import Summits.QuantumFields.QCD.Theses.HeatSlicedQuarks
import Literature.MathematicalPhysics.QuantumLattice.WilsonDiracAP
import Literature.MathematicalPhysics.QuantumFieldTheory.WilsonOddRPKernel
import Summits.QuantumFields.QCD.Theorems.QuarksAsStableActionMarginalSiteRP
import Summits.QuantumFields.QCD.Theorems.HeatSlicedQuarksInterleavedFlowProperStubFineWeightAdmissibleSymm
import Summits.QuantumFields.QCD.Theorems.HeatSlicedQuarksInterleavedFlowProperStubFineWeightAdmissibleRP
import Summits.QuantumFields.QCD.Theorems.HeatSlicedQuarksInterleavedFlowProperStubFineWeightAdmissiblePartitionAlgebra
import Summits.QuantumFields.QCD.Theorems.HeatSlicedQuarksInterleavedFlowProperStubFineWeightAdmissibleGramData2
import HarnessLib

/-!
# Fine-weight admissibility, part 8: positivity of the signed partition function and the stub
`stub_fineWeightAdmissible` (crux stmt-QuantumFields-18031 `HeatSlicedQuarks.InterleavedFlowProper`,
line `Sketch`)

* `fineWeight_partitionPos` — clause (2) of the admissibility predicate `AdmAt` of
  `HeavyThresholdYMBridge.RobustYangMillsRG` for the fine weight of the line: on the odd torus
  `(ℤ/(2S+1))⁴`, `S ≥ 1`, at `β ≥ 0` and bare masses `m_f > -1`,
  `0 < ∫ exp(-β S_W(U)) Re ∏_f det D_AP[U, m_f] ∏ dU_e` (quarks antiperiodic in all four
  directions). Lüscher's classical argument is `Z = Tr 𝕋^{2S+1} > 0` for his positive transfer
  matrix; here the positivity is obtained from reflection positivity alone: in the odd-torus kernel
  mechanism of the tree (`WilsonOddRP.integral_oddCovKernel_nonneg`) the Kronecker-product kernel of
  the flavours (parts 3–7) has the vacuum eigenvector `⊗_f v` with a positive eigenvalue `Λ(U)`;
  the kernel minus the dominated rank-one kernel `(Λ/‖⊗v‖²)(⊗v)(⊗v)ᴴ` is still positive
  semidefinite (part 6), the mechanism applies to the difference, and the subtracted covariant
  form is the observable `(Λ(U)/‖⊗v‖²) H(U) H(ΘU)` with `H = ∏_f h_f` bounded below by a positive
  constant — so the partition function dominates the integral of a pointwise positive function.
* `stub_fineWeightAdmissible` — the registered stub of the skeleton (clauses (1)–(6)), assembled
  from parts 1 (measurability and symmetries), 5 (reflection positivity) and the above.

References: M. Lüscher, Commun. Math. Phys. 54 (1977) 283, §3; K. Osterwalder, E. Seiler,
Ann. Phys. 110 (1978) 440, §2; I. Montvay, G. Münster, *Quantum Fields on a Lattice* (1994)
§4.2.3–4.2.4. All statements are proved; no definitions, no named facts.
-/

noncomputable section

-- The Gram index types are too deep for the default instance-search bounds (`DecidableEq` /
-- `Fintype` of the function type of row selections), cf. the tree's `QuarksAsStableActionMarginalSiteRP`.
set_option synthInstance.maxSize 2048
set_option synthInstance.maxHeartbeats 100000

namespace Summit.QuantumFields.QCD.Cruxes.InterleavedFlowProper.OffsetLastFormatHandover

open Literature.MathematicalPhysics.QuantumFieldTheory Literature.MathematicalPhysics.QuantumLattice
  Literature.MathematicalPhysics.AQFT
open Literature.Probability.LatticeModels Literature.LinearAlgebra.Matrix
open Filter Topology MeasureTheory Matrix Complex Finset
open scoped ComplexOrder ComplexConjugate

---*---

Required work » Starting at the line above that holds "mechanism of the" and ending at the line that holds "Literature.MathematicalPhysics.AQFT", transcribe each line exactly and include no other lines.

Solution for this problem »
  mechanism of the tree (`WilsonOddRP.integral_oddCovKernel_nonneg`) the Kronecker-product kernel of
  the flavours (parts 3–7) has the vacuum eigenvector `⊗_f v` with a positive eigenvalue `Λ(U)`;
  the kernel minus the dominated rank-one kernel `(Λ/‖⊗v‖²)(⊗v)(⊗v)ᴴ` is still positive
  semidefinite (part 6), the mechanism applies to the difference, and the subtracted covariant
  form is the observable `(Λ(U)/‖⊗v‖²) H(U) H(ΘU)` with `H = ∏_f h_f` bounded below by a positive
  constant — so the partition function dominates the integral of a pointwise positive function.
* `stub_fineWeightAdmissible` — the registered stub of the skeleton (clauses (1)–(6)), assembled
  from parts 1 (measurability and symmetries), 5 (reflection positivity) and the above.

References: M. Lüscher, Commun. Math. Phys. 54 (1977) 283, §3; K. Osterwalder, E. Seiler,
Ann. Phys. 110 (1978) 440, §2; I. Montvay, G. Münster, *Quantum Fields on a Lattice* (1994)
§4.2.3–4.2.4. All statements are proved; no definitions, no named facts.
-/

noncomputable section

-- The Gram index types are too deep for the default instance-search bounds (`DecidableEq` /
-- `Fintype` of the function type of row selections), cf. the tree's `QuarksAsStableActionMarginalSiteRP`.
set_option synthInstance.maxSize 2048
set_option synthInstance.maxHeartbeats 100000

namespace Summit.QuantumFields.QCD.Cruxes.InterleavedFlowProper.OffsetLastFormatHandover

open Literature.MathematicalPhysics.QuantumFieldTheory Literature.MathematicalPhysics.QuantumLattice
  Literature.MathematicalPhysics.AQFT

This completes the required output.